Excerpts from a dataset:

import Summits.BirchSwinnertonDyer.BirchSwinnertonDyer.Theorems.GoldfeldAllTwistsTwoConverseTwinQuarterTraceGalois
import Summits.BirchSwinnertonDyer.BirchSwinnertonDyer.Theorems.GoldfeldAllTwistsTwoConverseTwinHalfTraceSevenModEightHalfTrace
import Summits.BirchSwinnertonDyer.BirchSwinnertonDyer.Theorems.GoldfeldK12AdditiveTwoRamifiedHeegner
import HarnessLib

set_option linter.dupNamespace false -- namespace `…BirchSwinnertonDyer.BirchSwinnertonDyer…` is the cell's (D-0017 nested layout)
set_option autoImplicit false

/-!
# LINE C3⁺ (PHASE 2), file P2b-2: the QUARTER-TRACE CONJUGATION LAW `Ψ″ + τΨ″ = #Cl(K)² · T` in `X₀(49)(K[1])`,
# `K = ℚ(√−2qp)` — Gross's reflection law summed over the principal genus (ty FILE D BY NAME)

Cell `bsd-goldfeld`, seat `bsd-goldfeld-s1p-c3x` (gen 7); planner ORDER (ccxxix)/(ccxxxi) «LINE C3⁺, tranche 1», file P2b, second
(mechanically split) half (first half: P2b-1 `…TwinQuarterTraceGalois`). `--supports stmt-BirchSwinnertonDyer-20044` as a HELPER.
Theses-free; theorems only (no definition, no `sorry`). NO new fact: the two named inputs are A″'s — the root number
`w(49a1) = +1` (`hw`, = `rootNumber_cm7 h12`) and the cusp value `φ₀(0) = T` (`h0`, = `x049_cuspZeroPoint_eq_twoTorsion_of_abs_eq_one_of_thm12 h12`);
everything else is PROVED in the tree and CITED: Shimura reciprocity (ty, `exists_shimuraReciprocity_ringClassField_one`), Gross's summed
reflection law over a coset of the squares (ty FILE D `conjPoint_sum_φ_heegnerTau_sqCoset` with `[𝔫] = [𝔮₇]²`,
`heegnerFormClass_levelForm_eq_sq`), the count `#filter = #Cl²` (A″ `card_filter_sqCoset_eq_natCard_range`), the index-four genus
characterisation (P2b-1 `stab_two_sqrt_iff_symm_mem_range_sq`, P2f `index_range_sq_classGroup_QO_eq_four_negEightTwoPrimes`).

THE STATEMENT (`quarterTrace_add_map_conj_eq_negEightTwoPrimes`). `K` imaginary quadratic, `d_K = −8qp` (`q ≠ p` odd primes,
`(q/7) = −1`, `(p/7) = +1`, so `7` splits: Heegner hypothesis at `49` by c201's `satisfiesHeegnerHypothesis_fortyNine_of_discr_eq`);
`L = K[1]`; `r_q, r_p ∈ L` with `r_q² = −q`, `r_p² = p`; `y = y(1)` the conductor-one Heegner point of a Kolyvagin–Heegner datum; `τ`
complex conjugation; `Ψ″ := Σ_{σ ∈ Gal(L/K), σ r_q = r_q ∧ σ r_p = r_p} σ y` (the sum over `Θ(Cl²)`, the principal genus). Then
**`Ψ″ + τΨ″ = #Cl(K)² • T`**, `T = (2, −1)` — the hypothesis `cΨ + Ψ = κT`, `κ = h(−8qp)/4`, of the quarter-trace core
(P2a `quarterTrace_parity`). Proof = A″'s `halfTrace_add_map_conj_eq_zero_negEightPrime` with the coset `Cl²γ₀` replaced by `Cl²`
itself (`γ₀ = [𝔞_{q₁}]`) and the parity step replaced by keeping the torsion term `#Cl² • φ(0)`.

HONEST FRAMING: a Galois-descent identity for Heegner points; no `L`-value, no case of K12₂″ / twin″ decided; BSD is not proved.

References: B. Gross, LMS LN 153 (1991) Prop. 5.3 [GrossLMS1991]; H. Darmon, CBMS 101 (2004) Thm 3.7 [Darmon2004]; D. Cox,
*Primes of the form x² + ny²* (2013) §3.B Thm 3.15 [Cox2013].
-/

noncomputable section

open scoped Classical

open WeierstrassCurve Literature.NumberTheory.EllipticCurves Literature.NumberTheory.EllipticCurves.ModularForms
  Literature.NumberTheory.EllipticCurves.CoatesLiTianZhai2015 Literature.Computability.Cryptography.Hallgren2005

namespace Summit.BirchSwinnertonDyer.BirchSwinnertonDyer.Theorems.GoldfeldGoodTwists

section QuarterTrace

variable {K : Type} [Field K] [NumberField K]

/-- `r² = m` read over `K` inside `K[1]` (positive twin of A″'s `sq_eq_algebraMap_neg_natCast`). [folklore] -/
theorem sq_eq_algebraMap_natCast' {ι : K →+* ℂ} {m : ℕ} {r : ringClassField K ι 1} (hr : (r : ℂ) ^ 2 = (m : ℂ)) :
    r ^ 2 = algebraMap K (ringClassField K ι 1) (m : K) := by
  apply Subtype.ext
  rw [map_natCast]
  push_cast
  exact hr

/-- `(−2qp / 7) = +1` from `(q/7) = −1`, `(p/7) = +1` (`(−2/7) = −1`). [folklore] -/
theorem jacobiSym_neg_two_mul_mul_seven {q p : ℕ} (hq7 : jacobiSym q 7 = -1) (hp7 : jacobiSym p 7 = 1) :
    jacobiSym (-(2 * (q : ℤ) * p)) 7 = 1 := by
  rw [show (-(2 * (q : ℤ) * p)) = (-2) * ((q : ℤ) * p) by ring, jacobiSym.mul_left, jacobiSym.mul_left, hq7, hp7,
    jacobiSym.mod_left (-2) 7]
  norm_num [jacobiSym.mod_left]

variable (ι : K →+* ℂ) [FiniteDimensional K (ringClassField K ι 1)] [IsGalois K (ringClassField K ι 1)]

/-- **THE QUARTER-TRACE CONJUGATION LAW: `Ψ″ + τΨ″ = #Cl(K)² • T`** in `X₀(49)(K[1])` for `K = ℚ(√−2qp)` (`d_K = −8qp`,
`q ≠ p` odd primes, `(q/7) = −1`, `(p/7) = +1`), `r_q = √−q`, `r_p = √p ∈ K[1]`,
`Ψ″ = Σ_{σ r_q = r_q ∧ σ r_p = r_p} σ·y(1)` the quarter trace of the conductor-one Heegner point (sum over the principal genus
`Θ(Cl²)`), `τ` complex conjugation, `T = (2, −1)`; stated for any `DecidableEq K[1]`. Inputs BY NAME: `hw` (`w = +1`), `h0` (φ(0) = T).
[cite: GrossLMS1991, Prop. 5.3] [cite: Darmon2004, Thm. 3.7 and Prop. 3.11] [cite: Cox2013, §3.B Thm. 3.15] -/
theorem quarterTrace_add_map_conj_eq_negEightTwoPrimes (hK : IsImaginaryQuadratic K) {q p : ℕ} (hq : q.Prime) (hp : p.Prime)
    (hq2 : q ≠ 2) (hp2 : p ≠ 2) (hqp : q ≠ p) (hq7 : jacobiSym q 7 = -1) (hp7 : jacobiSym p 7 = 1)
    (hdK : NumberField.discr K = -(8 * (q : ℤ) * p)) {N : ℕ} [NeZero N] (hN : cm7.conductorNorm ℤ = N)
    (D₀ : ModularParametrizationData cm7 N) (hw : cm7.rootNumber = 1) (h0 : ∃ h, D₀.cuspZeroPoint = Affine.Point.some 2 (-1) h)
    {β : ℤ} (d : KolyvaginHeegnerData D₀ β ι 1) {rq rp : ringClassField K ι 1} (hrq : (rq : ℂ) ^ 2 = -(q : ℂ))
    (hrp : (rp : ℂ) ^ 2 = (p : ℂ))
    (τ : ringClassField K ι 1 ≃ₐ[ℚ] ringClassField K ι 1)
    (hτ : ∀ x : ringClassField K ι 1, ((τ x : ringClassField K ι 1) : ℂ) = starRingEnd ℂ x)
    [hdec : DecidableEq (ringClassField K ι 1)] :
    (∑ σ : ringClassField K ι 1 ≃ₐ[K] ringClassField K ι 1,
        (if σ rq = rq ∧ σ rp = rp then (1 : ℤ) else 0) •
          Affine.Point.map (σ : ringClassField K ι 1 →ₐ[K] ringClassField K ι 1) d.y) +
      Affine.Point.map (τ : ringClassField K ι 1 →ₐ[ℚ] ringClassField K ι 1)
        (∑ σ : ringClassField K ι 1 ≃ₐ[K] ringClassField K ι 1,
          (if σ rq = rq ∧ σ rp = rp then (1 : ℤ) else 0) •
            Affine.Point.map (σ : ringClassField K ι 1 →ₐ[K] ringClassField K ι 1) d.y) =
      (Nat.card (powMonoidHom 2 : ClassGroup (OrderCl.QO hK.negDiscr) →* ClassGroup (OrderCl.QO hK.negDiscr)).range) •
        Affine.Point.some 2 (-1) (nonsingular_cm7_baseChange_two_neg_one (ringClassField K ι 1)) := by
  have hworld : hdec = fun a b ↦ Subtype.instDecidableEq a b := Subsingleton.elim _ _
  subst hworld
  subst hN
  ------------------------------------------------------------------ data: Heegner hypothesis, datum, lift family, Θ, q₁
  have hH : SatisfiesHeegnerHypothesis (cm7.conductorNorm ℤ) K := by
    rw [conductorNorm_cm7]
    exact satisfiesHeegnerHypothesis_fortyNine_of_discr_eq K hK.1 (n := -(2 * (q : ℤ) * p)) (by rw [hdK]; ring)
      (jacobiSym_neg_two_mul_mul_seven hq7 hp7)
  have hND : ∀ p' : ℕ, p'.Prime → p' ∣ cm7.conductorNorm ℤ → ¬ (p' : ℤ) ∣ NumberField.discr K :=
    fun p' hp' hpN ↦ not_dvd_discr_of_satisfiesHeegnerHypothesis hK hH hp' hpN
  obtain ⟨H, hHβ⟩ := nonempty_heegnerDatum_holds (cm7.conductorNorm ℤ) K hK d.dvd_sq_sub
  obtain ⟨P, Θ, hPφ, hΘ⟩ := exists_shimuraReciprocity_ringClassField_one hK hH D₀ H ι
  obtain ⟨q₁, hy⟩ := exists_rep_y_eq_of_kolyvaginHeegnerData hK d H hHβ hPφ
  choose qσ hqσ using fun σ : ringClassField K ι 1 ≃ₐ[K] ringClassField K ι 1 ↦ hΘ (Θ.symm σ) q₁
  have hqσ_map : ∀ σ : ringClassField K ι 1 ≃ₐ[K] ringClassField K ι 1,
      Affine.Point.map (σ : ringClassField K ι 1 →ₐ[K] ringClassField K ι 1) d.y = P (qσ σ) := fun σ ↦ by
    have h := (hqσ σ).2
    rw [MulEquiv.apply_symm_apply] at h
    rw [hy]; exact h
  ------------------------------------------------------------------ the principal genus = joint stabiliser of `√−q`, `√p`
  have hrqK := sq_eq_algebraMap_neg_natCast (ι := ι) hrq
  have hrpK := sq_eq_algebraMap_natCast' (ι := ι) hrp
  have ha : ¬ IsSquare (-(q : K)) := by
    have h := not_isSquare_neg_q_of_discr_negEightTwoPrimes hK hq hp hp2 hdK
    rwa [map_neg, map_natCast] at h
  have hb : ¬ IsSquare (p : K) := by
    have h := not_isSquare_p_of_discr_negEightTwoPrimes hK hq hp hdK
    rwa [map_natCast] at h
  have hab : ¬ IsSquare (-(q : K) * p) := by
    have h := not_isSquare_neg_qp_of_discr_negEightTwoPrimes hK hq hp hdK
    rwa [map_mul, map_neg, map_natCast, map_natCast] at h
  have hΔ : hK.negDiscr.D = -(8 * (q : ℤ) * p) := by rw [hK.negDiscr_D, hdK]
  have hidx : (powMonoidHom 2 : ClassGroup (OrderCl.QO hK.negDiscr) →* ClassGroup (OrderCl.QO hK.negDiscr)).range.index = 4 :=
    index_range_sq_classGroup_QO_eq_four_negEightTwoPrimes hK.negDiscr hq hp hq2 hp2 hqp hΔ
  haveI : Finite (ClassGroup (OrderCl.QO hK.negDiscr)) := Finite.of_equiv _ Θ.toEquiv.symm
  have hχ : ∀ σ : ringClassField K ι 1 ≃ₐ[K] ringClassField K ι 1,
      (σ rq = rq ∧ σ rp = rp) ↔ Θ.symm σ ∈ (powMonoidHom 2 : _ →* ClassGroup (OrderCl.QO hK.negDiscr)).range :=
    stab_two_sqrt_iff_symm_mem_range_sq Θ hidx hrqK hrpK ha hb hab
  -- `σ` in the principal genus ⟺ `[𝔞_{q(σ)}] ∈ Cl² · γ₀`, `γ₀ = [𝔞_{q₁}]`
  set γ₀ : ClassGroup (OrderCl.QO hK.negDiscr) := heegnerFormClass hK (q₁ : ℤ × ℤ × ℤ) with hγ₀
  have hcoset : ∀ σ : ringClassField K ι 1 ≃ₐ[K] ringClassField K ι 1,
      (σ rq = rq ∧ σ rp = rp) ↔ ∃ δ, heegnerFormClass hK (qσ σ : ℤ × ℤ × ℤ) = δ ^ 2 * γ₀ := fun σ ↦ by
    rw [hχ σ, (hqσ σ).1, hγ₀]
    constructor
    · rintro ⟨δ, hδ⟩
      exact ⟨δ, by rw [← hδ, powMonoidHom_apply]⟩
    · rintro ⟨δ, hδ⟩
      exact ⟨δ, by rw [powMonoidHom_apply]; exact (mul_right_cancel hδ).symm⟩
  ------------------------------------------------------------------ the complex point of `Ψ″` is the sum over the coset `Cl²γ₀`
  have hinjq : ∀ σ σ' : ringClassField K ι 1 ≃ₐ[K] ringClassField K ι 1, qσ σ = qσ σ' → σ = σ' := by
    intro σ σ' h
    have h1 := (hqσ σ).1
    rw [h, (hqσ σ').1] at h1
    exact Θ.symm.injective (mul_right_cancel h1).symm
  have hsum : Affine.Point.map (ringClassField K ι 1).subtype.toRatAlgHom
      (∑ σ : ringClassField K ι 1 ≃ₐ[K] ringClassField K ι 1,
        (if σ rq = rq ∧ σ rp = rp then (1 : ℤ) else 0) •
          Affine.Point.map (σ : ringClassField K ι 1 →ₐ[K] ringClassField K ι 1) d.y) =
      ∑ Q ∈ H.reps.filter (fun Q ↦ ∃ δ, heegnerFormClass hK Q = δ ^ 2 * γ₀), D₀.φ (heegnerTau Q) := by
    rw [map_sum]
    have h1 : ∀ σ : ringClassField K ι 1 ≃ₐ[K] ringClassField K ι 1,
        Affine.Point.map (ringClassField K ι 1).subtype.toRatAlgHom
          ((if σ rq = rq ∧ σ rp = rp then (1 : ℤ) else 0) •
            Affine.Point.map (σ : ringClassField K ι 1 →ₐ[K] ringClassField K ι 1) d.y) =
        if σ rq = rq ∧ σ rp = rp then D₀.φ (heegnerTau (qσ σ : ℤ × ℤ × ℤ)) else 0 := fun σ ↦ by
      rw [map_zsmul, hqσ_map, hPφ]
      by_cases h : σ rq = rq ∧ σ rp = rp
      · rw [if_pos h, if_pos h, one_zsmul]
      · rw [if_neg h, if_neg h, zero_zsmul]
    simp_rw [h1]
    rw [← Finset.sum_filter]
    refine Finset.sum_nbij (fun σ ↦ (qσ σ : ℤ × ℤ × ℤ)) (fun σ hσ ↦ ?_) (fun σ hσ σ' hσ' h ↦ ?_) (fun Q hQ ↦ ?_)
      (fun _ _ ↦ rfl)
    · rw [Finset.mem_filter] at hσ ⊢
      exact ⟨(qσ σ).2, (hcoset σ).mp hσ.2⟩
    · exact hinjq σ σ' (Subtype.ext h)
    · obtain ⟨hQ, δ, hδ⟩ := Finset.mem_filter.mp (Finset.mem_coe.mp hQ)
      -- the automorphism of class `δ²`
      refine ⟨Θ (δ ^ 2), Finset.mem_coe.mpr (Finset.mem_filter.mpr ⟨Finset.mem_univ _, ?_⟩), ?_⟩
      · refine (hcoset _).mpr ⟨δ, ?_⟩
        rw [(hqσ _).1, MulEquiv.symm_apply_apply, hγ₀]
      · have hcl : heegnerFormClass hK (qσ (Θ (δ ^ 2)) : ℤ × ℤ × ℤ) = heegnerFormClass hK Q := by
          rw [(hqσ _).1, MulEquiv.symm_apply_apply, hδ, hγ₀]
        exact heegnerFormClass_injOn_reps hK H (qσ _).2 hQ hcl
  ------------------------------------------------------------------ Gross's summed reflection law on `Cl²γ₀`; the count `#Cl²`
  have hW : IsFrickeEigen (cm7.conductorNorm ℤ) D₀.f (((-1 : ℤ)) : ℂ) := by
    push_cast
    exact isFrickeEigen_neg_one_of_rootNumber_eq_one cm7 D₀.isNewformOf hw
  have hν : ∃ μ, heegnerFormClass hK ((cm7.conductorNorm ℤ : ℤ), H.β,
      (H.β ^ 2 - NumberField.discr K) / (4 * cm7.conductorNorm ℤ)) = μ ^ 2 := by
    have h7 : cm7.conductorNorm ℤ = 7 ^ 2 := by rw [conductorNorm_cm7]; norm_num
    haveI : NeZero (7 : ℕ) := ⟨by norm_num⟩
    refine ⟨_, ((heegnerFormClass_levelForm_eq_datum hK hND H q₁.2).symm.trans
      (heegnerFormClass_levelForm_eq_sq hK h7 hND (H.mem_heegnerForms _ q₁.2).1))⟩
  have hlaw := conjPoint_sum_φ_heegnerTau_sqCoset hK hH D₀ H hW (Or.inr rfl) γ₀ hν
  have hcard : (H.reps.filter (fun Q ↦ ∃ δ, heegnerFormClass hK Q = δ ^ 2 * γ₀)).card =
      Nat.card (powMonoidHom 2 : ClassGroup (OrderCl.QO hK.negDiscr) →* ClassGroup (OrderCl.QO hK.negDiscr)).range :=
    card_filter_sqCoset_eq_natCard_range hK hH D₀ H ι γ₀
  obtain ⟨h0', hh⟩ := h0
  have hh' : D₀.cuspZeroPoint = Affine.Point.some 2 (-1) (nonsingular_cm7_baseChange_two_neg_one ℂ) := hh
  ------------------------------------------------------------------ conclusion in `E(ℂ)`
  have hTmap : Affine.Point.map (ringClassField K ι 1).subtype.toRatAlgHom
      (Affine.Point.some 2 (-1) (nonsingular_cm7_baseChange_two_neg_one (ringClassField K ι 1))) = D₀.cuspZeroPoint := by
    rw [hh', Affine.Point.map_some]
    congr 1
  apply Affine.Point.map_injective (f := (ringClassField K ι 1).subtype.toRatAlgHom)
  rw [map_add, map_subtype_map_conj τ hτ, hsum, hlaw, map_nsmul, hTmap, hcard, neg_one_zsmul, neg_one_zsmul]
  abel

end QuarterTrace

end Summit.BirchSwinnertonDyer.BirchSwinnertonDyer.Theorems.GoldfeldGoodTwists

end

Directions
Return word for word the lines above from the line with "in the principal" to the line with "have hcoset : ∀", including both and leaving out all others.

Expected answer
  -- `σ` in the principal genus ⟺ `[𝔞_{q(σ)}] ∈ Cl² · γ₀`, `γ₀ = [𝔞_{q₁}]`
  set γ₀ : ClassGroup (OrderCl.QO hK.negDiscr) := heegnerFormClass hK (q₁ : ℤ × ℤ × ℤ) with hγ₀
  have hcoset : ∀ σ : ringClassField K ι 1 ≃ₐ[K] ringClassField K ι 1,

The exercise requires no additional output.